History of Architecture and Art 111

World Art from the Renaissance to the Present

12-12:50, Lecture Center A-1

Professor Peter Hales

208-A Henry Hall, 413-2461

Office hours: M 1-3 W 1-2 [except when I have meetings] and by appointment

email: pbhales@uic.edu

website: http://www.uic.edu/~pbhales

Note: A downloadable version of this syllabus, in Microsoft WORD and in Wordperfect, is available here:

Syllabus in Word

Syllabus in Wordperfect

Paper Topics List

Midterm Review List

Final Exam Review List

 

This is the second half of the survey of world art history, beginning with the Renaissance in Europe, and ending in the shopping malls of Africa sometime in May, 2005. If you're attentive and interested, you will leave this class with a mastery of the broad sweep of human culture-- the way the human world has changed over time, the way different times and places deal with similar ideas, questions, doubts and desires [death, God, love and sex, friendship, aloneness]. You'll look at beautiful paintings of religious subjects, scenes of steamy lust, masks used to call the gods from the forests [or keep them in the forest], airports, shopping malls, cathedrals, country homes, cities glowing and in decay, landscapes transformed by human ambition and human greed. If you're bored in this class, you'll make a good xerox repair-person or food service representative.

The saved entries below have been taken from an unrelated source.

import Summits.BirchSwinnertonDyer.Rank1Residual.ManinAdditive.TwistOrbitManinNearInvariance
import Summits.BirchSwinnertonDyer.BirchSwinnertonDyer.Theorems.AdditiveKolyvaginRoadManinFrameResidueProperRTameTwistFull57
import Literature.NumberTheory.EllipticCurves.OpenImageMazurAssemblyProofs
import HarnessLib

/-!
# Route `ManinLocalTwoThree`, residual crux C5 `ManinPrimeToAdditiveFiveLe` (stmt-BirchSwinnertonDyer-22969),
# line `upper_anchor` (skeleton v3): STUB 4 `stub_directionLawIrr` CLOSED MODULO {Kato F′, Kato F″, the
# Kosters–Pannekoek corner} — the direction law on irreducible commuting `p*`-pairs

CONDITIONAL discharge (a `--supports` helper; the registered stub stays `sorry` in the skeleton, since C5
carries neither input). The reshaped stub 4 of the line (lead, v3, `Cruxes/ManinPrimeToAdditiveFiveLe/Lines/
upper_anchor.lean`): on a commuting optimal `p*`-pair `u • (W ⊗ χ_{p*}) = W'` at a common conductor with
`p ≥ 5`, `p² ∣ N`, both data lattice-optimal at conductor level and `W[p]` irreducible, «degree up ⇒
discriminant up» (`deg' = p·deg ⇒ v_pΔ'_min = v_pΔ_min + 6`).

HOW. By the cell's PROVED near-invariance (`pStar_optimal_commuting_manin_near_invariance`) the only
competitor of the conclusion in the case `deg' = p·deg` is `v_p c' = v_p c + 1`, i.e. `p ∣ c'`; so the stub
follows from `p ∤ c` on the partner. Cell `pub/bsd-wall`'s tame-twist lever supplies exactly that on the
irreducible additive locus, GRANTED the statement-only Kato–Kim–Nakamura facts: F′
(`kato_neron_isIntegral_twistedSymbolSum_of_additive`, every `p > 7`; tree
`ManinFrameResidueProperRTameTwist.not_dvd_c_of_tameTwistL`) and F″ (`…_of_additive_five_le`, `p ∈ {5,7}`
off the Kosters–Pannekoek exception `W'(ℚ_p)[p] ≠ 0`; tree `…not_dvd_c_of_tameTwist57`); the exception is
carried as the explicit core hypothesis (KP).
* §1 `maninLocalTwoThree_not_dvd_c_of_kato_of_irreducible` — conductor-level, modularity-free form of
  `…KatoReduction`'s §1: F′ → F″ → `p ∤ c` at a lattice-optimal conductor-level datum, `5 ≤ p`, `p² ∣ N(W)`,
  `E[p]` irreducible, and at `p ∈ {5,7}` no point of order `p` in `W(ℚ_p)`.
* §2 `directionLawIrr_of_kato_of_coreKP` — F′ → F″ → (KP) → the registered stub 4 signature VERBATIM.

HONEST SCOPE. Conditional on two unproved cite-only facts (derived readings of Kato 2004 + Kim–Nakamura 2020
⟸ Kosters–Pannekoek 2017, referee-flagged in their docstrings) and on the open core (KP) (= crux KP57
stmt-BirchSwinnertonDyer-23810's territory); closes nothing; BSD is not proved by this; C5 is not proved by
this. Seat bsd-line-ml23-c5-p1 (lead).

References: [Kato2004Asterisque] (8.1.3), Thm. 9.7, Thm. 6.6 (1); [KimNakamura2020] Thm. 2.1, Cor. 2.4;
[KostersPannekoek2017] Thm. 1, Cor. 2; [KrausOesterle1992]; [EdixhovenManin1991] §4 (cases 1/2).
-/

set_option autoImplicit false
set_option linter.dupNamespace false

noncomputable section

open scoped Classical

namespace Summit.BirchSwinnertonDyer.BirchSwinnertonDyer.Theorems

open WeierstrassCurve IsDedekindDomain IsDedekindDomain.HeightOneSpectrum Rat.HeightOneSpectrum
  Literature.NumberTheory.EllipticCurves Literature.NumberTheory.EllipticCurves.ModularForms
  Literature.NumberTheory.EllipticCurves.Rank1Residual
  Summit.BirchSwinnertonDyer.Rank1Residual.Additive
  Summit.BirchSwinnertonDyer.Rank1Residual.ManinAdditive

/-! ## §1 `p ∤ c` on the irreducible additive locus at conductor level, granted F′ and F″ -/

/-- **Manin's `p`-part at a lattice-optimal CONDUCTOR-LEVEL datum, `p ≥ 5` additive, `E[p]` irreducible,
GRANTED F′ (`p > 7`) and F″ (`p ∈ {5,7}`, then assuming no point of order `p` in `W(ℚ_p)`).** No
modularity hypothesis is needed at conductor level: `a_ℓ = ±1` at `ℓ ∥ N(W)` is Kraus–Oesterlé, and the
tame-twist lever of cell `pub/bsd-wall` concludes. CONDITIONAL on F′, F″.
[cite: Kato2004Asterisque, (8.1.3) (p. 180), Thm. 9.7 (p. 189), Thm. 6.6 (1) (p. 163)]
[cite: KimNakamura2020, Thm. 2.1, Cor. 2.4] [cite: KostersPannekoek2017, Thm. 1 and Cor. 2] -/
theorem maninLocalTwoThree_not_dvd_c_of_kato_of_irreducible
    (hK : kato_neron_isIntegral_twistedSymbolSum_of_additive)
    (hK57 : kato_neron_isIntegral_twistedSymbolSum_of_additive_five_le)
    (W : WeierstrassCurve ℚ) [W.IsElliptic] [W.IsGloballyMinimal] [NeZero (W.conductorNorm ℤ)]
    (D : ModularParametrizationData W (W.conductorNorm ℤ)) (hD : IsLatticeOptimal D)
    {p : ℕ} [Fact p.Prime] (h5 : 5 ≤ p) (hpN : p ^ 2 ∣ W.conductorNorm ℤ)
    (hirr : W.HasIrreducibleModPGaloisRep p)
    (hPT : p = 5 ∨ p = 7 → ∀ P : (W.baseChange ℚ_[p]).toAffine.Point, p • P = 0 → P = 0) :
    ¬ (p : ℤ) ∣ D.c := by
  have hp : p.Prime := Fact.out
  have hadd : Addv W p := not_good_and_not_mult_of_sq_dvd_conductorNorm W hpN
  have ha : ∀ ℓ ∈ (W.conductorNorm ℤ).primeFactors, ¬ ℓ ^ 2 ∣ W.conductorNorm ℤ →
      W.LFunction ℓ = 1 ∨ W.LFunction ℓ = -1 := by
    intro ℓ hℓ hℓ2
    haveI : Fact ℓ.Prime := ⟨Nat.prime_of_mem_primeFactors hℓ⟩
    rcases hasGoodReductionAtPrime_or_hasMultiplicativeReductionAtPrime_of_not_sq_dvd_conductorNorm
      (V := W) hℓ2 with hg | hmul
    · exact absurd (Nat.dvd_of_mem_primeFactors hℓ) (not_dvd_conductorNorm_of_hasGoodReductionAtPrime W hg)
    · exact KrausOesterle1992.lFunction_apply_prime_eq_one_or_eq_neg_one_of_mult W ℓ hmul
  by_cases h57 : p = 5 ∨ p = 7
  · exact ManinFrameResidueProperRTameTwist.not_dvd_c_of_tameTwist57 hK57 h57 W D hD (hPT h57) hadd
      hirr hpN ha
  · have h7 : 7 < p := by
      obtain ⟨hp5, hp7⟩ := not_or.mp h57
      have hp6 : p ≠ 6 := by rintro rfl; norm_num at hp
      omega
    exact ManinFrameResidueProperRTameTwist.not_dvd_c_of_tameTwistL hK W D hD h7 hadd hirr hpN ha

/-! ## §2 Stub 4 (v3) `stub_directionLawIrr`, granted F′, F″ and the Kosters–Pannekoek core -/

/-- **STUB 4 `stub_directionLawIrr` of line `upper_anchor` (v3; registered signature VERBATIM as the
conclusion), GRANTED F′, F″ and the Kosters–Pannekoek core (KP)** — (KP): at `p ∈ {5,7}`, a globally
minimal curve additive at `p` (`p² ∣ N`) with `E[p]` irreducible and a `ℚ_p`-rational point of order `p`
has `p ∤ c` at every lattice-optimal conductor-level datum (open; the Kummer corner of crux KP57). Proof:
the partner `W'` is additive (`N(W') = N(W)`), has `W'[p]` irreducible (twist + change of variables), so
`p ∤ c(D')` by §1 or (KP); then the cell's near-invariance leaves only `v_pΔ' = v_pΔ + 6` in the case
`deg' = p·deg`. CONDITIONAL; the stub stays `sorry` in the skeleton.
[cite: Kato2004Asterisque, (8.1.3) (p. 180), Thm. 9.7 (p. 189)] [cite: KimNakamura2020, Cor. 2.4]
[cite: EdixhovenManin1991, §4 (pp. 12–13)] -/
theorem directionLawIrr_of_kato_of_coreKP
    (hK : kato_neron_isIntegral_twistedSymbolSum_of_additive)
    (hK57 : kato_neron_isIntegral_twistedSymbolSum_of_additive_five_le)
    (hKP : ∀ (V : WeierstrassCurve ℚ) [V.IsElliptic] [V.IsGloballyMinimal] [NeZero (V.conductorNorm ℤ)]
      (DV : ModularParametrizationData V (V.conductorNorm ℤ)), IsLatticeOptimal DV →
      ∀ (p : ℕ) [Fact p.Prime], (p = 5 ∨ p = 7) → p ^ 2 ∣ V.conductorNorm ℤ →
      V.HasIrreducibleModPGaloisRep p →
      (∃ P : (V.baseChange ℚ_[p]).toAffine.Point, p • P = 0 ∧ P ≠ 0) → ¬ (p : ℤ) ∣ DV.c) :
    ∀ {p : ℕ}, p.Prime → 5 ≤ p →
    ∀ (W W' : WeierstrassCurve ℚ) [W.IsElliptic] [W.IsGloballyMinimal] [W'.IsElliptic]
      [W'.IsGloballyMinimal] [NeZero (W.conductorNorm ℤ)] [NeZero (W'.conductorNorm ℤ)]
      (u : VariableChange ℚ) (D : ModularParametrizationData W (W.conductorNorm ℤ))
      (D' : ModularParametrizationData W' (W'.conductorNorm ℤ)),
      IsLatticeOptimal D → IsLatticeOptimal D' →
      p ^ 2 ∣ W.conductorNorm ℤ → W'.conductorNorm ℤ = W.conductorNorm ℤ →
      u • W.quadraticTwist ((((-1 : ℤ) ^ (p / 2) * p : ℤ)) : ℚ) = W' →
      W.HasIrreducibleModPGaloisRep p →
      D'.modularDegree = p * D.modularDegree →
      padicValInt p W'.minimalDiscriminantInt = padicValInt p W.minimalDiscriminantInt + 6 := by
  intro p hp h5 W W' _ _ _ _ _ _ u D D' hD hD' hpN hNN hu hirr hdeg
  haveI hpF : Fact p.Prime := ⟨hp⟩
  have hp2 : p ≠ 2 := by omega
  -- `p ∤ c` at every lattice-optimal conductor-level datum on the irreducible additive locus (§1 or (KP))
  have key : ∀ (V : WeierstrassCurve ℚ) [V.IsElliptic] [V.IsGloballyMinimal] [NeZero (V.conductorNorm ℤ)]
      (DV : ModularParametrizationData V (V.conductorNorm ℤ)), IsLatticeOptimal DV →
      p ^ 2 ∣ V.conductorNorm ℤ → V.HasIrreducibleModPGaloisRep p → ¬ (p : ℤ) ∣ DV.c := by
    intro V _ _ _ DV hDV hpV hirrV
    by_cases hT : ∃ P : (V.baseChange ℚ_[p]).toAffine.Point, p • P = 0 ∧ P ≠ 0
    · by_cases h57 : p = 5 ∨ p = 7
      · exact hKP V DV hDV p h57 hpV hirrV hT
      · exact maninLocalTwoThree_not_dvd_c_of_kato_of_irreducible hK hK57 V DV hDV h5 hpV hirrV
          (fun h ↦ absurd h h57)
    · push Not at hT
      exact maninLocalTwoThree_not_dvd_c_of_kato_of_irreducible hK hK57 V DV hDV h5 hpV hirrV
        (fun _ P hP ↦ hT P hP)
  -- the partner is additive at `p` with `W'[p]` irreducible
  have hd0 : ((((-1 : ℤ) ^ (p / 2) * p : ℤ)) : ℚ) ≠ 0 := by
    push_cast
    exact mul_ne_zero (pow_ne_zero _ (by norm_num)) (by exact_mod_cast hp.ne_zero)
  haveI := W.isElliptic_quadraticTwist hd0
  have hirr' : W'.HasIrreducibleModPGaloisRep p := by
    rw [← hu]
    exact (Literature.NumberTheory.EllipticCurves.Mazur1978.hasIrreducibleModPGaloisRep_smul_iff
      _ u p).mpr (hasIrreducibleModPGaloisRep_quadraticTwist hirr hd0)
  have hpN' : p ^ 2 ∣ W'.conductorNorm ℤ := by rw [hNN]; exact hpN
  have hc' : ¬ (p : ℤ) ∣ D'.c := key W' D' hD' hpN' hirr'
  have h0' : padicValInt p D'.c = 0 := padicValInt.eq_zero_of_not_dvd hc'
  have hpos : 0 < D.modularDegree := D.deg_pos
  rcases pStar_optimal_commuting_manin_near_invariance hp hp2 W W' u D D' hD hD' hpN hNN hu with
    ⟨-, ⟨-, hΔ⟩ | ⟨hc, -⟩⟩ | ⟨hdeg', -⟩
  · exact hΔ
  · -- `v_p c' = v_p c + 1 ≥ 1` contradicts `p ∤ c'`
    omega
  · -- `p·deg' = deg` and `deg' = p·deg` force `p² = 1`
    exfalso
    have h1 : p * (p * D.modularDegree) = 1 * D.modularDegree := by rw [← hdeg, hdeg', one_mul]
    have h2 : p * p = 1 := Nat.eq_of_mul_eq_mul_right hpos (by rw [← mul_assoc] at h1; exact h1)
    exact hp.one_lt.ne' (Nat.eq_one_of_mul_eq_one_right h2)

end Summit.BirchSwinnertonDyer.BirchSwinnertonDyer.Theorems

end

This course is what college is supposed to be about: confronting difficult and thrilling issues; seeing and reading of matters you've never seen or thought of before; thinking deeply on difficult subjects; struggling to put into words ideas that you have discovered for yourself, that you believe in, that you are afraid, perhaps, to show to others. I have high ambitions of this course: of myself, my fellow lecturers, my discussion leaders-- and of you.

This is a world survey of art; you will learn not only about Europe and North America, but about Apache, Navajo, and Pueblo arts of native America; about African art, about Japan.. Some will be confusing and new to you. But it may be the artistic and cultural heritage of the person sitting next to you, for whom your everyday life is a strange amalgam of the exotic, the immoral, and the offensive.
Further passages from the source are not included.